DATASET EXCERPTS:
/-- ★★ **THE `D¹*D¹` MEMBER FOR THE `A′₁`-PIECE** — (140)'s mechanism «we use again the formula (135), and the fact that DPD* is a bounded operator» applied to `A′₁` itself:
from the Laplacian bound of `norm_covLapFormT_le_of_rows136`, the (3.49)-row for `D¹(D¹*Y)` (`hDDY`, Landau field) and the (14)-clause (✓`norm_covCodiffCurlT_sub_covLapFormT_add_gradDiv_le_of_regPr`,
`4ε₀η²·n`): `‖(D¹*D¹_{U₀}Y)_μ(x)‖ ≤ (O₁₃₆ + k₄B₁∕2 + 2B₁ε₀)·ε₀·η²`. [cite: Balaban1985Variational, (19) p.281, (135)–(136) p.298, (140) p.299; Balaban1985BackgroundPropagators, (3.49) p.399] -/
theorem norm_covCodiffCurlT_le_of_rows136 {ε₀ : ℝ} (hε₀ : 0 ≤ ε₀) (U₀ : GaugeField (F.P K) 0 (Matrix.specialUnitaryGroup (Fin 2) ℂ)) (hU₀ : RegPr F n K ε₀ U₀)
    (Y Y0 YH : PBond (F.P K) 0 → Matrix (Fin 2) (Fin 2) ℂ) (hsplit : Y = Y0 + YH)
    (J' X₂ X₃ Yop : Fin (F.P K).d → Site (F.P K) 0 → Matrix (Fin 2) (Fin 2) ℂ)
    (h133 : ∀ (μ : Fin (F.P K).d) (x : Site (F.P K) 0),
      covCodiffCurlT 1 (bgUnits F K U₀) Y0 μ x + covDerivFwdT 1 (bgUnits F K U₀) μ (covDivFormT 1 (bgUnits F K U₀) Y0) x
        = -J' μ x + X₂ μ x - X₃ μ x - Yop μ x)
    {p cJ θ₂ C₄ B₁ nY bop m s BΔ nB cB k₄ : ℝ} (hp : 0 ≤ p) (hθ₂ : 0 ≤ θ₂) (hC₄ : 0 ≤ C₄) (hnY : 0 ≤ nY) (hbop : 0 ≤ bop) (hBΔ : 0 ≤ BΔ) (hk₄ : 0 ≤ k₄)
    (hJ : ∀ μ x, ‖J' μ x‖ ≤ p * cJ * ε₀ * eta F n K ^ 2) (hX₂ : ∀ μ x, ‖X₂ μ x‖ ≤ p * θ₂ * nY * eta F n K ^ 2)
    (hX₃ : ∀ μ x, ‖X₃ μ x‖ ≤ p * C₄ * nY ^ 2 * eta F n K ^ 2) (hn : nY ≤ B₁ / 2 * ε₀) (hYsup : ∀ b, ‖Y b‖ ≤ nY)
    (hYop : ∀ μ x, ‖Yop μ x‖ ≤ bop * m * eta F n K ^ 2) (hm0 : ∀ b, ‖Y0 b‖ ≤ m) (hm : m ≤ s * ε₀)
    (h130 : ∀ ν x, ‖covLapFormT 1 (bgUnits F K U₀) YH ν x‖ ≤ BΔ * nB * eta F n K ^ 2) (hB : nB ≤ cB * ε₀)
    (hDDY : ∀ μ x, ‖covDerivFwdT 1 (bgUnits F K U₀) μ (covDivFormT 1 (bgUnits F K U₀) Y) x‖ ≤ k₄ * nY * eta F n K ^ 2)
    (μ : Fin (F.P K).d) (x : Site (F.P K) 0) :
    ‖covCodiffCurlT 1 (bgUnits F K U₀) Y μ x‖
      ≤ (p * (cJ + θ₂ * B₁ / 2 + C₄ * B₁ ^ 2 * ε₀ / 4) + (bop + 4 * ε₀) * s + BΔ * cB + k₄ * B₁ / 2 + 2 * B₁ * ε₀) * ε₀ * eta F n K ^ 2 := by
  have hLap := norm_covLapFormT_le_of_rows136 F n K hε₀ U₀ hU₀ Y Y0 YH hsplit J' X₂ X₃ Yop h133 hp hθ₂ hC₄ hnY hbop hBΔ hJ hX₂ hX₃ hn hYop hm0 hm h130 hB μ x
  have hW := norm_covCodiffCurlT_sub_covLapFormT_add_gradDiv_le_of_regPr F n K U₀ hU₀ hYsup μ x
  have hDD := hDDY μ x
  have htri : ‖covCodiffCurlT 1 (bgUnits F K U₀) Y μ x‖
      ≤ ‖covCodiffCurlT 1 (bgUnits F K U₀) Y μ x
            - (covLapFormT 1 (bgUnits F K U₀) Y μ x - covDerivFwdT 1 (bgUnits F K U₀) μ (covDivFormT 1 (bgUnits F K U₀) Y) x)‖
        + (‖covLapFormT 1 (bgUnits F K U₀) Y μ x‖ + ‖covDerivFwdT 1 (bgUnits F K U₀) μ (covDivFormT 1 (bgUnits F K U₀) Y) x‖) := by
    have := norm_add_le (covCodiffCurlT 1 (bgUnits F K U₀) Y μ x
            - (covLapFormT 1 (bgUnits F K U₀) Y μ x - covDerivFwdT 1 (bgUnits F K U₀) μ (covDivFormT 1 (bgUnits F K U₀) Y) x))
      (covLapFormT 1 (bgUnits F K U₀) Y μ x - covDerivFwdT 1 (bgUnits F K U₀) μ (covDivFormT 1 (bgUnits F K U₀) Y) x)
    rw [sub_add_cancel] at this
    exact this.trans (add_le_add le_rfl (norm_sub_le _ _))
  have hη2 : 0 ≤ eta F n K ^ 2 := sq_nonneg _
  have e6 : 4 * ε₀ * eta F n K ^ 2 * nY ≤ 4 * ε₀ * eta F n K ^ 2 * (B₁ / 2 * ε₀) := mul_le_mul_of_nonneg_left hn (by positivity)
  have e7 : k₄ * nY * eta F n K ^ 2 ≤ k₄ * (B₁ / 2 * ε₀) * eta F n K ^ 2 :=
    mul_le_mul_of_nonneg_right (mul_le_mul_of_nonneg_left hn hk₄) hη2
  have key : ‖covCodiffCurlT 1 (bgUnits F K U₀) Y μ x‖
      ≤ 4 * ε₀ * eta F n K ^ 2 * (B₁ / 2 * ε₀)
        + ((p * (cJ + θ₂ * B₁ / 2 + C₄ * B₁ ^ 2 * ε₀ / 4) + (bop + 4 * ε₀) * s + BΔ * cB) * ε₀ * eta F n K ^ 2 + k₄ * (B₁ / 2 * ε₀) * eta F n K ^ 2) := by
    linarith
  refine key.trans (le_of_eq ?_)
  ring

/-! ## §2 (v1.2 APPEND) THE SAME WITHOUT THE SPLIT (129) AND WITHOUT THE (130) ROW — located at the one-level member

WHY NO (129)∕(130) AT THE MEMBER.  (128) on `ker Q` gives `Δ_aA′₁ ∈ −J + Δ⁽²⁾A′₁ − V′(A′₁) + range Q*`; applying `G = Δ_a⁻¹` and `QA′₁ = B̃` fixes the `range Q*` component:
`Δ_aA′₁ = P₀*(−J + Δ⁽²⁾A′₁ − V′(A′₁)) + Q*(QGQ*)⁻¹B̃` — print's (133) for `A₀` PLUS (129)'s `Δ_aH₀B = Q*(QGQ*)⁻¹B̃` (✓`Prop7SectET3H137Rows.laplaceA_HT_pi`), no split.  The Landau
condition (21) `RD*A′₁ = 0` kills `DRD*A′₁` outright and `Q*aQA′₁ = aQ*B̃`, so `ΔA′₁ = RHS(133) + Q*((QGQ*)⁻¹ − a)B̃` — the last term is EXACTLY the block letter of (137).  With [5] (3.10)
`Δ = D*D + Δ′` this is the `D*D` member; with (135) `Δ_{U₀} = D*D + DD* + 𝒦`, `DD*A′₁ = DPD*A′₁` ((21) again) and (14) it is the `Δ_{U₀}` member.  So the second-order Green's-function
entry (3.42)₃ behind (130) is NOT an input at the one-level member.  DISPLAYED ROWS of the two `_noSplit` theorems (locus → supplier → inhabitability line):
`hEq : D¹*D¹_{U₀}Y = −J′ + X₂ − X₃ + X137 − YΔ` [(128)+(21)+(3.10) resolved; `X137 = η²·Q*((QGQ*)⁻¹ − a)B̃`, `YΔ = η²·Δ′A′₁`; supplier ✓`Prop7Crit127OfCrit93Split` door + the member-level
(128)⇒(133) algebra + ✓`laplaceA_HT_pi` + «Δ310-EXPLICIT» ✓`Prop7SectET3ActionQuad`∕`…HessFormExplicit`∕`…DeltaEtaExplicit` (★px5); CHECK: identity DEFINING `YΔ`] · `hJ hX₂ hX₃ hn hYsup` as in §1 ·
`h137 : ‖X137 μ x‖ ≤ c₁₃₇·nB·η²`, `hB : nB ≤ cB·ε₀` [(137)'s block letter sup row (★px5's displayed `h137`), (20)∕(75); CHECK: `B̃ = 0`] · `hΔp : ‖YΔ μ x‖ ≤ k₃·nY·η²` [[5] (3.10)∕(3.69) op-norm, =
★px5's `h310` species; CHECK: `Y = 0`] · `hDPD : ‖D¹(D¹*Y) μ x‖ ≤ k₄·nY·η²` [[5] (3.49) at `Y` via (21); CHECK: `Y = 0`]. [cite: Balaban1985Variational, (128) p.297, (133)–(137) p.298] -/

/-- ★★ **THE `D¹*D¹` MEMBER OF (19) FOR `Y = ι(A′₁)` FROM THE DISPLAYED ROWS** — (128) resolved on `ker Q` and read through [5] (3.10): `D*DA′₁ = −P₀*J + P₀*Δ⁽²⁾A′₁ − P₀*V′(A′₁)
+ Q*((QGQ*)⁻¹ − a)B̃ − Δ′A′₁` (`hEq`), with the bound rows (28)∕(3.137)∕(97) behind `P₀*` (`hJ hX₂ hX₃`, sizes `hn`), (137)'s block letter (`h137`, `hB`) and (3.69) (`hΔp`):
`‖(D¹*D¹_{U₀}Y)_μ(x)‖ ≤ (p(cJ + θ₂B₁∕2 + C₄B₁²ε₀∕4) + c₁₃₇cB + k₃B₁∕2)·ε₀·η²`. [cite: Balaban1985Variational, (128) p.297, (133) p.298, (137) p.298, (28) p.282, (97) p.293; Balaban1985BackgroundPropagators, (3.10) p.392, (3.137) p.424, (3.69) p.404] -/
theorem norm_covCodiffCurlT_le_of_rows136_noSplit {ε₀ : ℝ} (U₀ : GaugeField (F.P K) 0 (Matrix.specialUnitaryGroup (Fin 2) ℂ))
    (Y : PBond (F.P K) 0 → Matrix (Fin 2) (Fin 2) ℂ) (J' X₂ X₃ X137 YΔ : Fin (F.P K).d → Site (F.P K) 0 → Matrix (Fin 2) (Fin 2) ℂ)
    (hEq : ∀ (μ : Fin (F.P K).d) (x : Site (F.P K) 0), covCodiffCurlT 1 (bgUnits F K U₀) Y μ x = -J' μ x + X₂ μ x - X₃ μ x + X137 μ x - YΔ μ x)
    {p cJ θ₂ C₄ B₁ nY c₁₃₇ nB cB k₃ : ℝ} (hp : 0 ≤ p) (hθ₂ : 0 ≤ θ₂) (hC₄ : 0 ≤ C₄) (hnY : 0 ≤ nY) (hc : 0 ≤ c₁₃₇) (hk₃ : 0 ≤ k₃)
    (hJ : ∀ μ x, ‖J' μ x‖ ≤ p * cJ * ε₀ * eta F n K ^ 2) (hX₂ : ∀ μ x, ‖X₂ μ x‖ ≤ p * θ₂ * nY * eta F n K ^ 2)
    (hX₃ : ∀ μ x, ‖X₃ μ x‖ ≤ p * C₄ * nY ^ 2 * eta F n K ^ 2) (hn : nY ≤ B₁ / 2 * ε₀)
    (h137 : ∀ μ x, ‖X137 μ x‖ ≤ c₁₃₇ * nB * eta F n K ^ 2) (hB : nB ≤ cB * ε₀) (hΔp : ∀ μ x, ‖YΔ μ x‖ ≤ k₃ * nY * eta F n K ^ 2)
    (μ : Fin (F.P K).d) (x : Site (F.P K) 0) :
    ‖covCodiffCurlT 1 (bgUnits F K U₀) Y μ x‖ ≤ (p * (cJ + θ₂ * B₁ / 2 + C₄ * B₁ ^ 2 * ε₀ / 4) + c₁₃₇ * cB + k₃ * B₁ / 2) * ε₀ * eta F n K ^ 2 := by
  have hη2 : 0 ≤ eta F n K ^ 2 := sq_nonneg _
  have h0 : ‖covCodiffCurlT 1 (bgUnits F K U₀) Y μ x‖ ≤ ‖J' μ x‖ + ‖X₂ μ x‖ + ‖X₃ μ x‖ + ‖X137 μ x‖ + ‖YΔ μ x‖ := by
    rw [hEq]
    calc ‖-J' μ x + X₂ μ x - X₃ μ x + X137 μ x - YΔ μ x‖ ≤ ‖-J' μ x + X₂ μ x - X₃ μ x + X137 μ x‖ + ‖YΔ μ x‖ := norm_sub_le _ _
      _ ≤ ‖-J' μ x + X₂ μ x - X₃ μ x‖ + ‖X137 μ x‖ + ‖YΔ μ x‖ := by gcongr; exact norm_add_le _ _
      _ ≤ ‖-J' μ x + X₂ μ x‖ + ‖X₃ μ x‖ + ‖X137 μ x‖ + ‖YΔ μ x‖ := by gcongr; exact norm_sub_le _ _
      _ ≤ ‖-J' μ x‖ + ‖X₂ μ x‖ + ‖X₃ μ x‖ + ‖X137 μ x‖ + ‖YΔ μ x‖ := by gcongr; exact norm_add_le _ _
      _ = ‖J' μ x‖ + ‖X₂ μ x‖ + ‖X₃ μ x‖ + ‖X137 μ x‖ + ‖YΔ μ x‖ := by rw [norm_neg]
  have hnY2 : nY ^ 2 ≤ (B₁ / 2 * ε₀) ^ 2 := pow_le_pow_left₀ hnY hn 2
  have e1 : p * θ₂ * nY * eta F n K ^ 2 ≤ p * θ₂ * (B₁ / 2 * ε₀) * eta F n K ^ 2 :=
    mul_le_mul_of_nonneg_right (mul_le_mul_of_nonneg_left hn (mul_nonneg hp hθ₂)) hη2
  have e2 : p * C₄ * nY ^ 2 * eta F n K ^ 2 ≤ p * C₄ * (B₁ / 2 * ε₀) ^ 2 * eta F n K ^ 2 :=
    mul_le_mul_of_nonneg_right (mul_le_mul_of_nonneg_left hnY2 (mul_nonneg hp hC₄)) hη2
  have e3 : c₁₃₇ * nB * eta F n K ^ 2 ≤ c₁₃₇ * (cB * ε₀) * eta F n K ^ 2 :=
    mul_le_mul_of_nonneg_right (mul_le_mul_of_nonneg_left hB hc) hη2
  have e4 : k₃ * nY * eta F n K ^ 2 ≤ k₃ * (B₁ / 2 * ε₀) * eta F n K ^ 2 :=
    mul_le_mul_of_nonneg_right (mul_le_mul_of_nonneg_left hn hk₃) hη2
  have key : ‖covCodiffCurlT 1 (bgUnits F K U₀) Y μ x‖
      ≤ p * cJ * ε₀ * eta F n K ^ 2 + p * θ₂ * (B₁ / 2 * ε₀) * eta F n K ^ 2 + p * C₄ * (B₁ / 2 * ε₀) ^ 2 * eta F n K ^ 2
        + c₁₃₇ * (cB * ε₀) * eta F n K ^ 2 + k₃ * (B₁ / 2 * ε₀) * eta F n K ^ 2 := by
    linarith [hJ μ x, hX₂ μ x, hX₃ μ x, h137 μ x, hΔp μ x]
  refine key.trans (le_of_eq ?_)
  ring

/-- ★★ **(136) — THE COVARIANT-LAPLACIAN MEMBER OF (19) FOR `Y = ι(A′₁)`**: from the `D¹*D¹` bound above, (3.49) for the gradient-of-divergence `D¹(D¹*Y) = D¹(P_SD¹*Y)` ((21), row `hDPD`)
and the THEOREM (135) + (14) (✓`Prop7SecondOrderDict.covLapFormT_eq_covCodiffCurlT_add`, curvature `≤ 4ε₀η²·nY` on `RegPr` by ✓`norm_curvOp_formComp_le`):
`‖(Δ¹_{U₀}Y)_ν(x)‖ ≤ (O_{D*D} + k₄B₁∕2 + 2B₁ε₀)·ε₀·η²`. [cite: Balaban1985Variational, (135)–(136) p.298, (140) p.299, (14) p.280; Balaban1985BackgroundPropagators, (3.49) p.399] -/
theorem norm_covLapFormT_le_of_rows136_noSplit {ε₀ : ℝ} (hε₀ : 0 ≤ ε₀) (U₀ : GaugeField (F.P K) 0 (Matrix.specialUnitaryGroup (Fin 2) ℂ)) (hU₀ : RegPr F n K ε₀ U₀)
    (Y : PBond (F.P K) 0 → Matrix (Fin 2) (Fin 2) ℂ) (J' X₂ X₃ X137 YΔ : Fin (F.P K).d → Site (F.P K) 0 → Matrix (Fin 2) (Fin 2) ℂ)
    (hEq : ∀ (μ : Fin (F.P K).d) (x : Site (F.P K) 0), covCodiffCurlT 1 (bgUnits F K U₀) Y μ x = -J' μ x + X₂ μ x - X₃ μ x + X137 μ x - YΔ μ x)
    {p cJ θ₂ C₄ B₁ nY c₁₃₇ nB cB k₃ k₄ : ℝ} (hp : 0 ≤ p) (hθ₂ : 0 ≤ θ₂) (hC₄ : 0 ≤ C₄) (hnY : 0 ≤ nY) (hc : 0 ≤ c₁₃₇) (hk₃ : 0 ≤ k₃) (hk₄ : 0 ≤ k₄)
    (hJ : ∀ μ x, ‖J' μ x‖ ≤ p * cJ * ε₀ * eta F n K ^ 2) (hX₂ : ∀ μ x, ‖X₂ μ x‖ ≤ p * θ₂ * nY * eta F n K ^ 2)
    (hX₃ : ∀ μ x, ‖X₃ μ x‖ ≤ p * C₄ * nY ^ 2 * eta F n K ^ 2) (hn : nY ≤ B₁ / 2 * ε₀) (hYsup : ∀ b, ‖Y b‖ ≤ nY)
    (h137 : ∀ μ x, ‖X137 μ x‖ ≤ c₁₃₇ * nB * eta F n K ^ 2) (hB : nB ≤ cB * ε₀) (hΔp : ∀ μ x, ‖YΔ μ x‖ ≤ k₃ * nY * eta F n K ^ 2)
    (hDPD : ∀ μ x, ‖covDerivFwdT 1 (bgUnits F K U₀) μ (covDivFormT 1 (bgUnits F K U₀) Y) x‖ ≤ k₄ * nY * eta F n K ^ 2)
    (ν : Fin (F.P K).d) (x : Site (F.P K) 0) :
    ‖covLapFormT 1 (bgUnits F K U₀) Y ν x‖
      ≤ (p * (cJ + θ₂ * B₁ / 2 + C₄ * B₁ ^ 2 * ε₀ / 4) + c₁₃₇ * cB + k₃ * B₁ / 2 + k₄ * B₁ / 2 + 2 * B₁ * ε₀) * ε₀ * eta F n K ^ 2 := by
  have hη2 : 0 ≤ eta F n K ^ 2 := sq_nonneg _
  have hDD := norm_covCodiffCurlT_le_of_rows136_noSplit F n K U₀ Y J' X₂ X₃ X137 YΔ hEq hp hθ₂ hC₄ hnY hc hk₃ hJ hX₂ hX₃ hn h137 hB hΔp ν x
  -- (135): `Δ¹Y = D*DY + D(D*Y) + 𝒦Y`, and (14): `‖𝒦Y‖ ≤ 2(d−1)·(ε₀η²)·nY`, `d = 3`
  have hK : ‖curvOp (torusT (F.P K) 0) (fun μ x => bgUnits F K U₀ ⟨x, μ⟩) (formComp Y) ν x‖ ≤ 2 * (((F.P K).d : ℝ) - 1) * (ε₀ * eta F n K ^ 2) * nY := by
    have h := norm_curvOp_formComp_le (bgUnits F K U₀) (norm_bgUnits_le_one F K U₀)
      (norm_plaqFT_bgUnits_sub_one_le F K U₀ hU₀.plaqSmall) hYsup ν x
    have hreg : T3RegularMinimiser.regThreshold F n K ε₀ = ε₀ * eta F n K ^ 2 := by
      rw [T3RegularMinimiser.regThreshold, eta, ← pow_mul, mul_comm 2 (K - n)]
    rwa [hreg] at h
  have hd : (((F.P K).d : ℝ) - 1) = 2 := by rw [T3Family.P_d]; norm_num
  rw [hd] at hK
  have h1 : ‖covLapFormT 1 (bgUnits F K U₀) Y ν x‖
      ≤ ‖covCodiffCurlT 1 (bgUnits F K U₀) Y ν x‖ + ‖covDerivFwdT 1 (bgUnits F K U₀) ν (covDivFormT 1 (bgUnits F K U₀) Y) x‖
        + ‖curvOp (torusT (F.P K) 0) (fun μ x => bgUnits F K U₀ ⟨x, μ⟩) (formComp Y) ν x‖ := by
    rw [covLapFormT_eq_covCodiffCurlT_add]
    exact (norm_add_le _ _).trans (add_le_add (norm_add_le _ _) le_rfl)
  have e5 : k₄ * nY * eta F n K ^ 2 ≤ k₄ * (B₁ / 2 * ε₀) * eta F n K ^ 2 :=
    mul_le_mul_of_nonneg_right (mul_le_mul_of_nonneg_left hn hk₄) hη2
  have e6 : 2 * 2 * (ε₀ * eta F n K ^ 2) * nY ≤ 2 * 2 * (ε₀ * eta F n K ^ 2) * (B₁ / 2 * ε₀) := mul_le_mul_of_nonneg_left hn (by positivity)
  have key : ‖covLapFormT 1 (bgUnits F K U₀) Y ν x‖
      ≤ (p * (cJ + θ₂ * B₁ / 2 + C₄ * B₁ ^ 2 * ε₀ / 4) + c₁₃₇ * cB + k₃ * B₁ / 2) * ε₀ * eta F n K ^ 2
        + k₄ * (B₁ / 2 * ε₀) * eta F n K ^ 2 + 2 * 2 * (ε₀ * eta F n K ^ 2) * (B₁ / 2 * ε₀) := by
    linarith [hDPD ν x]
  refine key.trans (le_of_eq ?_)
  ring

ASSIGNMENT: Examine the records and pull out every line where the string "hDPD" occurs.

OUTPUT FOR THIS TASK:
★px5's `h310` species; CHECK: `Y = 0`] · `hDPD : ‖D¹(D¹*Y) μ x‖ ≤ k₄·nY·η²` [[5] (3.49) at `Y` via (21); CHECK: `Y = 0`]. [cite: Balaban1985Variational, (128) p.297, (133)–(137) p.298] -/
/-- ★★ **(136) — THE COVARIANT-LAPLACIAN MEMBER OF (19) FOR `Y = ι(A′₁)`**: from the `D¹*D¹` bound above, (3.49) for the gradient-of-divergence `D¹(D¹*Y) = D¹(P_SD¹*Y)` ((21), row `hDPD`)
    (hDPD : ∀ μ x, ‖covDerivFwdT 1 (bgUnits F K U₀) μ (covDivFormT 1 (bgUnits F K U₀) Y) x‖ ≤ k₄ * nY * eta F n K ^ 2)
    linarith [hDPD ν x]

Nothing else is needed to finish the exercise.